*Exercise directions*
Only lines with the word "hslack" are wanted; copy each of them from the listing below.

Top of Extracted data

import Summits.Ventures.Crystal3D.Theorems.StickyWulffConstantNoReconstructionGainExactPrep
import Summits.Ventures.Crystal3D.Theorems.StickyWulffConstantCoaxialWallLawFrame
import Summits.Ventures.Crystal3D.Theorems.StickyWulffConstantNoReconstructionGainExactFilmAboveCutAll
import Summits.Ventures.Crystal3D.Theorems.StickyWulffConstantNoReconstructionGainExactCutAlignment
import HarnessLib

/-!
# Exact replication for LOCAL film classes: the local licence (line `replication-exactness`)

HONEST FRAMING. Part of the venture `Summits/Ventures/Crystal3D` (cell `crystal3d-full`), supports the
crux `NoReconstructionGain` (stmt-Ventures-19144, route `route-Ventures-StickyWulffConstant`), line
`replication-exactness` (lead wulff-p1 g18).  `not_isCriminal_of_classAtom` (`…ExactClassReplication`)
needs a class of POSITIONS containing `Λ₀` (its lattice body is thickened upward); LOCAL film properties
(coordination, bond registry in a rotated frame, …) would be violated by on-lattice filler balls.  Here
the thickening is removed: the cuts of the translated copies are ALIGNED with the top level `−R` of the
exact slab sample — the lattice heights `{⟪t,ν⟫ : t ∈ Λ₀}` form a dense or cyclic subgroup of `ℝ`
(`exists_cut_alignment`, `…ExactCutAlignment`) — and a film lies strictly above its cut
(`IsFilmOn.lt_inner`), so copies cut just below `−R` still lie strictly above `−R`.

* `not_isCriminal_of_localAtom` — **local licence**: `Pf` invariant under `Λ₀`-translations and
  inherited by unions of copies pairwise `> 1` apart; if at `ν` the adhesion atom (`R ≥ 1`, `C`) holds
  for every unit packing `X ⊇ P_ρ(ν,R)` whose film has `Pf` and lies strictly above `−R`, then no film
  with `Pf` is a criminal on any `H(ν,s)` (`M(D(Q)+1) ≤ M·plugs ≤ #cross ≤ D(F) + Cρ = M·D(Q) + Cρ`).

WHAT THIS IS NOT: instantiations (rotated grains, coordination rungs) follow separately; the crux and
rung F-C1 are not moved.
-/

noncomputable section

namespace Summit.Ventures.Crystal3D.Theorems

open Summit.Ventures.Crystal3D
open Literature.MathematicalPhysics.StatisticalMechanics (fccStacking isHaggSeq_const
  le_dist_of_mem_barlowStacking_ideal contactDeficiency)
open scoped InnerProductSpace
open Finset

/-! ## The local licence -/

/-- **Local replication licence.**  `Pf` a property of finite films, invariant under `Λ₀`-translations
and inherited by unions of films pairwise more than `1` apart; if at the unit normal `ν` the adhesion atom
(constants `R ≥ 1`, `C`) holds for every unit packing `X ⊇ P` around the EXACT slab sample
`P = P_ρ(ν,R)` whose film `X ∖ P` satisfies `Pf` and lies strictly above the level `−R`, then no film
with `Pf` is a criminal on any half-crystal `H(ν,s)`. -/
theorem not_isCriminal_of_localAtom {Pf : Finset (EuclideanSpace ℝ (Fin 3)) → Prop}
    (htrans : ∀ Q, Pf Q → ∀ t ∈ fccStacking 1 (Real.sqrt (2 / 3)), Pf (Q.image fun q => q + t))
    (hunion : ∀ (T : Finset (EuclideanSpace ℝ (Fin 3)))
      (G : EuclideanSpace ℝ (Fin 3) → Finset (EuclideanSpace ℝ (Fin 3))),
      (∀ t ∈ T, Pf (G t)) → (∀ t ∈ T, ∀ t' ∈ T, t ≠ t' → ∀ y ∈ G t, ∀ y' ∈ G t', 1 < dist y y') →
      Pf (T.biUnion G))
    {ν : EuclideanSpace ℝ (Fin 3)} (hν : ‖ν‖ = 1) {R C : ℝ} (hR : 1 ≤ R)
    (hatom : ∀ ρ : ℝ, R ≤ ρ → ∀ X P : Finset (EuclideanSpace ℝ (Fin 3)),
      (∀ p ∈ X, ∀ q ∈ X, p ≠ q → 1 ≤ dist p q) → P ⊆ X →
      (∀ p, p ∈ P ↔ (p ∈ fccStacking 1 (Real.sqrt (2 / 3)) ∧ -(2 * R) ≤ ⟪p, ν⟫_ℝ ∧
        ⟪p, ν⟫_ℝ ≤ -R ∧ ‖p‖ ^ 2 - ⟪p, ν⟫_ℝ ^ 2 ≤ ρ ^ 2)) →
      Pf (X \ P) → (∀ q ∈ X \ P, -R < ⟪q, ν⟫_ℝ) →
      ((((P ×ˢ (X \ P)).filter fun pq => dist pq.1 pq.2 = 1).card : ℕ) : ℝ) ≤
        contactDeficiency (X \ P) + C * ρ)
    {s : ℝ} {Q : Finset (EuclideanSpace ℝ (Fin 3))} (hQP : Pf Q) : ¬ IsCriminal ν s Q := by
  classical
  intro hcrim
  -- (0) align the cut with the level `−R`
  obtain ⟨s₁, hsame, halign⟩ := exists_cut_alignment hν s (-R)
  have hplugSet : ∀ q, plugSet ν s₁ q = plugSet ν s q := by
    intro q; ext z
    constructor
    · rintro ⟨⟨hzΛ, hzc⟩, hzd⟩; exact ⟨⟨hzΛ, (hsame z hzΛ).2 hzc⟩, hzd⟩
    · rintro ⟨⟨hzΛ, hzc⟩, hzd⟩; exact ⟨⟨hzΛ, (hsame z hzΛ).1 hzc⟩, hzd⟩
  have hplug₁ : ∀ U : Finset (EuclideanSpace ℝ (Fin 3)), plugCount ν s₁ U = plugCount ν s U := by
    intro U; unfold plugCount; exact Finset.sum_congr rfl fun q _ => by rw [hplugSet q]
  obtain ⟨hQ₀, hne, hcore⟩ := hcrim
  have hQ : IsFilmOn ν s₁ Q :=
    ⟨hQ₀.1, fun q hq z hz => hQ₀.2 q hq z ⟨hz.1, (hsame z hz.1).2 hz.2⟩⟩
  -- (1) the gain and the film's constants
  have hgain : contactDeficiency Q < plugCount ν s₁ Q := by
    have h1 := hcore Q (Finset.Subset.refl Q) hne
    simp only [Finset.sdiff_self, Finset.empty_product, Finset.filter_empty, Finset.card_empty,
      Nat.cast_zero, add_zero] at h1
    rw [hplug₁]; exact h1
  have hint := contactDeficiency_add_one_le_plugCount hgain
  obtain ⟨δ, hδ, hδ1, hslack⟩ := exists_film_slack ν s₁ Q
  -- the film lies strictly above its cut: margin `μ`
  obtain ⟨q₀, hq₀, hq₀min⟩ := Finset.exists_min_image Q (fun q => ⟪q, ν⟫_ℝ) hne
  set μ : ℝ := ⟪q₀, ν⟫_ℝ - s₁ with hμ
  have hμ0 : 0 < μ := by have := IsFilmOn.lt_inner hν hQ hq₀; rw [hμ]; linarith only [this]
  have hμQ : ∀ q ∈ Q, s₁ + μ ≤ ⟪q, ν⟫_ℝ := by
    intro q hq; have := hq₀min q hq; rw [hμ]; linarith only [this]
  set δ₀ : ℝ := min δ μ with hδ₀
  have hδ₀0 : 0 < δ₀ := lt_min hδ hμ0
  have hδ₀δ : δ₀ ≤ δ := min_le_left _ _
  have hδ₀μ : δ₀ ≤ μ := min_le_right _ _
  obtain ⟨t₀, ht₀Λ, η, hη, hη1, hwin⟩ := halign δ₀ hδ₀0 (hδ₀δ.trans hδ1)
  set Dq : ℝ := ∑ q ∈ Q, ‖q‖ with hDq
  have hDq0 : 0 ≤ Dq := Finset.sum_nonneg fun q _ => norm_nonneg q
  have hqDq : ∀ q ∈ Q, ‖q‖ ≤ Dq := fun q hq =>
    Finset.single_le_sum (f := fun q => ‖q‖) (fun q _ => norm_nonneg q) hq
  obtain ⟨m, hm⟩ : ∃ m : ℕ, m = ⌈2 * Dq + 2⌉₊ + 1 := ⟨_, rfl⟩
  have hm1 : 1 ≤ m := by rw [hm]; exact Nat.le_add_left 1 _
  have hmR : 2 * Dq + 2 ≤ (m : ℝ) := by
    rw [hm]; push_cast; linarith [Nat.le_ceil (2 * Dq + 2)]
  -- (2) flat translations with height window `η`
  obtain ⟨c, hc, ρ₀, hρ₀, hflat⟩ := exists_flatTranslations ν hν η hη hη1 m hm1
  -- (3) the radius
  set ρ' : ℝ := max (max R (4 * ρ₀)) (max (2 * (Dq + ‖t₀‖ + 2)) (16 * |C| / c + 1)) with hρ'
  have hρ'R : R ≤ ρ' := le_max_of_le_left (le_max_left _ _)
  have hρ'ρ₀ : ρ₀ ≤ ρ' / 4 := by
    have : 4 * ρ₀ ≤ ρ' := le_max_of_le_left (le_max_right _ _); linarith only [this]
  have hρ'lat : Dq + ‖t₀‖ + 2 ≤ ρ' / 2 := by
    have : 2 * (Dq + ‖t₀‖ + 2) ≤ ρ' := le_max_of_le_right (le_max_left _ _)
    linarith only [this]
  have hρ'c : 16 * |C| / c + 1 ≤ ρ' := le_max_of_le_right (le_max_right _ _)
  have hρ'pos : 0 < ρ' := lt_of_lt_of_le (by linarith only [hR]) hρ'R
  obtain ⟨T, hTΛ, hTnorm, hTsep, ⟨a, -, hTwin⟩, hTcard⟩ := hflat (ρ' / 4) hρ'ρ₀
  -- (4) re-centre the translations at some `t⋆ ∈ T`
  have hTne : T.Nonempty := by
    rw [← Finset.card_pos]
    have h1 : (0 : ℝ) < T.card := lt_of_lt_of_le (by positivity) hTcard
    exact_mod_cast h1
  obtain ⟨tc, htc⟩ := hTne
  set t₁ : EuclideanSpace ℝ (Fin 3) := t₀ - tc with ht₁
  have ht₁Λ : t₁ ∈ fccStacking 1 (Real.sqrt (2 / 3)) := fcc_sub_site_mem ht₀Λ (hTΛ tc htc)
  have hτΛ : ∀ t ∈ T, t₁ + t ∈ fccStacking 1 (Real.sqrt (2 / 3)) :=
    fun t ht => fcc_add_site_mem ht₁Λ (hTΛ t ht)
  have hτnorm : ∀ t ∈ T, ‖t₁ + t‖ ≤ ‖t₀‖ + ρ' / 2 := by
    intro t ht
    have e : t₁ + t = t₀ + (t - tc) := by rw [ht₁]; abel
    rw [e]
    calc ‖t₀ + (t - tc)‖ ≤ ‖t₀‖ + ‖t - tc‖ := norm_add_le _ _
      _ ≤ ‖t₀‖ + (‖t‖ + ‖tc‖) := add_le_add le_rfl (norm_sub_le _ _)
      _ ≤ ‖t₀‖ + (ρ' / 4 + ρ' / 4) := add_le_add le_rfl (add_le_add (hTnorm t ht) (hTnorm tc htc))
      _ = ‖t₀‖ + ρ' / 2 := by ring
  -- the cuts of the copies lie in `(−R − δ₀, −R]`
  have hcut : ∀ t ∈ T, -R - δ₀ < s₁ + ⟪t₁ + t, ν⟫_ℝ ∧ s₁ + ⟪t₁ + t, ν⟫_ℝ ≤ -R := by
    intro t ht
    have hd : t - tc ∈ fccStacking 1 (Real.sqrt (2 / 3)) := fcc_sub_site_mem (hTΛ t ht) (hTΛ tc htc)
    have hh : |⟪t - tc, ν⟫_ℝ| < η := by
      obtain ⟨h1, h2⟩ := hTwin t ht
      obtain ⟨h3, h4⟩ := hTwin tc htc
      rw [inner_sub_left, abs_lt]
      constructor <;> linarith only [h1, h2, h3, h4]
    have e : t₁ + t = t₀ + (t - tc) := by rw [ht₁]; abel
    rw [e]
    exact hwin (t - tc) hd hh
  -- (5) the exact slab sample
  obtain ⟨P, hP⟩ := exists_latticeBody ν (-(2 * R)) (-R) ρ'
  -- (6) the copies
  set G : EuclideanSpace ℝ (Fin 3) → Finset (EuclideanSpace ℝ (Fin 3)) :=
    fun t => Q.image fun q => q + (t₁ + t) with hG
  set F := T.biUnion G with hF
  have hfilm : ∀ t ∈ T, IsFilmOn ν (s₁ + ⟪t₁ + t, ν⟫_ℝ) (G t) :=
    fun t ht => isFilmOn_translate (hτΛ t ht) hQ
  have hpc : ∀ t ∈ T, plugCount ν (s₁ + ⟪t₁ + t, ν⟫_ℝ) (G t) = plugCount ν s₁ Q :=
    fun t ht => plugCount_translate (hτΛ t ht) s₁ Q
  have hDG : ∀ t, contactDeficiency (G t) = contactDeficiency Q :=
    fun t => contactDeficiency_translate _ Q
  have hPG : ∀ t ∈ T, Pf (G t) := fun t ht => htrans Q hQP _ (hτΛ t ht)
  have hGmem : ∀ t y, y ∈ G t ↔ ∃ q ∈ Q, y = q + (t₁ + t) := by
    intro t y
    rw [hG, Finset.mem_image]
    constructor
    · rintro ⟨q, hq, rfl⟩; exact ⟨q, hq, rfl⟩
    · rintro ⟨q, hq, rfl⟩; exact ⟨q, hq, rfl⟩
  have hGnorm : ∀ t ∈ T, ∀ y ∈ G t, ‖y‖ ≤ Dq + ‖t₀‖ + ρ' / 2 := by
    intro t ht y hy
    obtain ⟨q, hq, rfl⟩ := (hGmem t y).1 hy
    calc ‖q + (t₁ + t)‖ ≤ ‖q‖ + ‖t₁ + t‖ := norm_add_le _ _
      _ ≤ Dq + (‖t₀‖ + ρ' / 2) := add_le_add (hqDq q hq) (hτnorm t ht)
      _ = Dq + ‖t₀‖ + ρ' / 2 := by ring
  -- film balls lie at least `μ` above their cut, hence strictly above `−R`
  have hGheight : ∀ t ∈ T, ∀ y ∈ G t, -R < ⟪y, ν⟫_ℝ := by
    intro t ht y hy
    obtain ⟨q, hq, rfl⟩ := (hGmem t y).1 hy
    have h1 := hμQ q hq
    rw [inner_add_left]
    linarith only [h1, (hcut t ht).1, hδ₀μ]
  -- (7) distances
  have hfarGG : ∀ t ∈ T, ∀ t' ∈ T, t ≠ t' → ∀ y ∈ G t, ∀ y' ∈ G t', 1 < dist y y' := by
    intro t ht t' ht' hne y hy y' hy'
    obtain ⟨q, hq, rfl⟩ := (hGmem t y).1 hy
    obtain ⟨q', hq', rfl⟩ := (hGmem t' y').1 hy'
    have hsep := hTsep t ht t' ht' hne
    rw [dist_eq_norm] at hsep ⊢
    have e : q + (t₁ + t) - (q' + (t₁ + t')) = (t - t') + (q - q') := by abel
    rw [e]
    have h1 : ‖t - t'‖ - ‖q - q'‖ ≤ ‖(t - t') + (q - q')‖ := by
      have h3 := norm_sub_norm_le (t - t') (-(q - q'))
      rwa [norm_neg, sub_neg_eq_add] at h3
    have h2 : ‖q - q'‖ ≤ 2 * Dq := by
      calc ‖q - q'‖ ≤ ‖q‖ + ‖q'‖ := norm_sub_le _ _
        _ ≤ Dq + Dq := add_le_add (hqDq q hq) (hqDq q' hq')
        _ = 2 * Dq := by ring
    linarith only [hsep, h1, h2, hmR]
  have hdisjGG : ∀ t ∈ T, ∀ t' ∈ T, t ≠ t' → Disjoint (G t) (G t') := by
    intro t ht t' ht' hne
    rw [Finset.disjoint_left]
    intro y hy hy'
    have := hfarGG t ht t' ht' hne y hy y hy'
    rw [dist_self] at this; linarith only [this]
  have hPGd : ∀ z ∈ P, ∀ t ∈ T, ∀ y ∈ G t, 1 ≤ dist z y := by
    intro z hz t ht y hy
    obtain ⟨hzΛ, -, hzhi, -⟩ := (hP z).1 hz
    by_cases hzc : ⟪z, ν⟫_ℝ ≤ s₁ + ⟪t₁ + t, ν⟫_ℝ
    · rw [dist_comm]; exact (hfilm t ht).2 y hy z ⟨hzΛ, hzc⟩
    · push Not at hzc
      obtain ⟨q, hq, rfl⟩ := (hGmem t y).1 hy
      have hz' : z - (t₁ + t) ∈ fccStacking 1 (Real.sqrt (2 / 3)) := fcc_sub_site_mem hzΛ (hτΛ t ht)
      have h1 : s₁ < ⟪z - (t₁ + t), ν⟫_ℝ := by rw [inner_sub_left]; linarith only [hzc]
      have h2 : ⟪z - (t₁ + t), ν⟫_ℝ ≤ s₁ + δ := by
        rw [inner_sub_left]; linarith only [hzhi, (hcut t ht).1, hδ₀δ]
      have h3 := hslack _ hz' h1 h2 q hq
      have e : dist (q + (t₁ + t)) z = dist q (z - (t₁ + t)) := by
        rw [dist_eq_norm, dist_eq_norm]; congr 1; abel
      rw [dist_comm, e]; exact h3
  have hPP : ∀ z ∈ P, ∀ z' ∈ P, z ≠ z' → 1 ≤ dist z z' := fun z hz z' hz' hne =>
    le_dist_of_mem_barlowStacking_ideal isHaggSeq_const one_pos fcc_height_sq ((hP z).1 hz).1
      ((hP z').1 hz').1 hne
  have hFmem : ∀ y, y ∈ F ↔ ∃ t ∈ T, y ∈ G t := by
    intro y; rw [hF, Finset.mem_biUnion]
  set X := P ∪ F with hX
  have hXpack : ∀ p ∈ X, ∀ q ∈ X, p ≠ q → 1 ≤ dist p q := by
    intro p hp q hq hne
    rw [hX, Finset.mem_union] at hp hq
    rcases hp with hp | hp <;> rcases hq with hq | hq
    · exact hPP p hp q hq hne
    · obtain ⟨t, ht, hqt⟩ := (hFmem q).1 hq
      exact hPGd p hp t ht q hqt
    · obtain ⟨t, ht, hpt⟩ := (hFmem p).1 hp
      rw [dist_comm]; exact hPGd q hq t ht p hpt
    · obtain ⟨t, ht, hpt⟩ := (hFmem p).1 hp
      obtain ⟨t', ht', hqt⟩ := (hFmem q).1 hq
      by_cases htt : t = t'
      · subst htt
        exact (hfilm t ht).1 p hpt q hqt hne
      · exact (hfarGG t ht t' ht' htt p hpt q hqt).le
  have hPFdisj : Disjoint P F := by
    rw [Finset.disjoint_left]
    intro z hz hzF
    obtain ⟨t, ht, hzt⟩ := (hFmem z).1 hzF
    have := hPGd z hz t ht z hzt
    rw [dist_self] at this; linarith only [this]
  have hXP : X \ P = F := by rw [hX, Finset.union_sdiff_cancel_left hPFdisj]
  have hPX : P ⊆ X := by rw [hX]; exact Finset.subset_union_left
  have hPF : Pf F := hunion T G hPG hfarGG
  have hFabove : ∀ q ∈ F, -R < ⟪q, ν⟫_ℝ := by
    intro q hq
    obtain ⟨t, ht, hqt⟩ := (hFmem q).1 hq
    exact hGheight t ht q hqt
  -- (8) the atom
  have hA := hatom ρ' hρ'R X P hXpack hPX hP (by rw [hXP]; exact hPF) (by rw [hXP]; exact hFabove)
  rw [hXP] at hA
  -- (9) deficiency of the film and the cross count
  have hDF : contactDeficiency F = T.card * contactDeficiency Q := by
    rw [hF, contactDeficiency_biUnion_of_far T G hfarGG]
    simp only [hDG, Finset.sum_const, nsmul_eq_mul]
  have hcross : (T.card : ℝ) * plugCount ν s₁ Q ≤
      ((((P ×ˢ F).filter fun pq => dist pq.1 pq.2 = 1).card : ℕ) : ℝ) := by
    rw [hF, card_cross_biUnion P T G hdisjGG]
    push_cast
    have : ∀ t ∈ T, (plugCount ν s₁ Q : ℝ) ≤
        ((((P ×ˢ G t).filter fun pq => dist pq.1 pq.2 = 1).card : ℕ) : ℝ) := by
      intro t ht
      rw [← hpc t ht, card_cross_eq_sum, plugCount]
      push_cast
      refine Finset.sum_le_sum fun y hy => ?_
      -- every plug site of the copy lies in the sample
      have hsub : ∀ z ∈ plugSet ν (s₁ + ⟪t₁ + t, ν⟫_ℝ) y, z ∈ P := by
        intro z hz
        obtain ⟨⟨hzΛ, hzc⟩, hzd⟩ := hz
        have hyh := hGheight t ht y hy
        have hyn := hGnorm t ht y hy
        have hzh : ⟪y, ν⟫_ℝ - 1 ≤ ⟪z, ν⟫_ℝ := by
          have := (le_abs_self _).trans (abs_inner_sub_le_dist hν y z)
          rw [hzd] at this; linarith only [this]
        refine (hP z).2 ⟨hzΛ, by linarith only [hzh, hyh, hR], hzc.trans (hcut t ht).2, ?_⟩
        have hz1 : ‖z‖ ≤ ‖y‖ + 1 := by
          have := norm_sub_norm_le z y
          rw [← dist_eq_norm, dist_comm, hzd] at this; linarith only [this]
        have hz2 : ‖z‖ ≤ ρ' := by linarith only [hz1, hyn, hρ'lat]
        have hzz : ‖z‖ ^ 2 ≤ ρ' ^ 2 := by
          rw [pow_two, pow_two]; exact mul_le_mul hz2 hz2 (norm_nonneg z) hρ'pos.le
        linarith only [hzz, sq_nonneg ⟪z, ν⟫_ℝ]
      exact_mod_cast plugSet_ncard_le_card_filter ν _ P y hsub
    calc (T.card : ℝ) * plugCount ν s₁ Q = ∑ t ∈ T, (plugCount ν s₁ Q : ℝ) := by
          rw [Finset.sum_const, nsmul_eq_mul]
      _ ≤ _ := Finset.sum_le_sum this
  -- (10) counting: `c ρ'²/16 ≤ #T ≤ C ρ'`
  have hM : c * (ρ' / 4) ^ 2 ≤ T.card := hTcard
  have hprod : (T.card : ℝ) * (contactDeficiency Q + 1) ≤ (T.card : ℝ) * plugCount ν s₁ Q :=
    mul_le_mul_of_nonneg_left hint (Nat.cast_nonneg _)
  have hkey : (T.card : ℝ) ≤ C * ρ' := by
    linarith only [hA, hDF, hcross, hprod]
  have h2 : C * ρ' ≤ |C| * ρ' := mul_le_mul_of_nonneg_right (le_abs_self C) hρ'pos.le
  have h3 : c * ρ' / 16 ≤ |C| := by
    have : c * (ρ' / 4) ^ 2 = (c * ρ' / 16) * ρ' := by ring
    rw [this] at hM
    exact le_of_mul_le_mul_right (hM.trans (hkey.trans h2)) hρ'pos
  have h4 : ρ' ≤ 16 * |C| / c := by
    rw [le_div_iff₀ hc]
    calc ρ' * c = 16 * (c * ρ' / 16) := by ring
      _ ≤ 16 * |C| := mul_le_mul_of_nonneg_left h3 (by norm_num)
  exact not_le.2 (lt_add_one (16 * |C| / c)) (hρ'c.trans h4)

end Summit.Ventures.Crystal3D.Theorems

end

Bottom of Extracted data

*Expected output*
  obtain ⟨δ, hδ, hδ1, hslack⟩ := exists_film_slack ν s₁ Q
      have h3 := hslack _ hz' h1 h2 q hq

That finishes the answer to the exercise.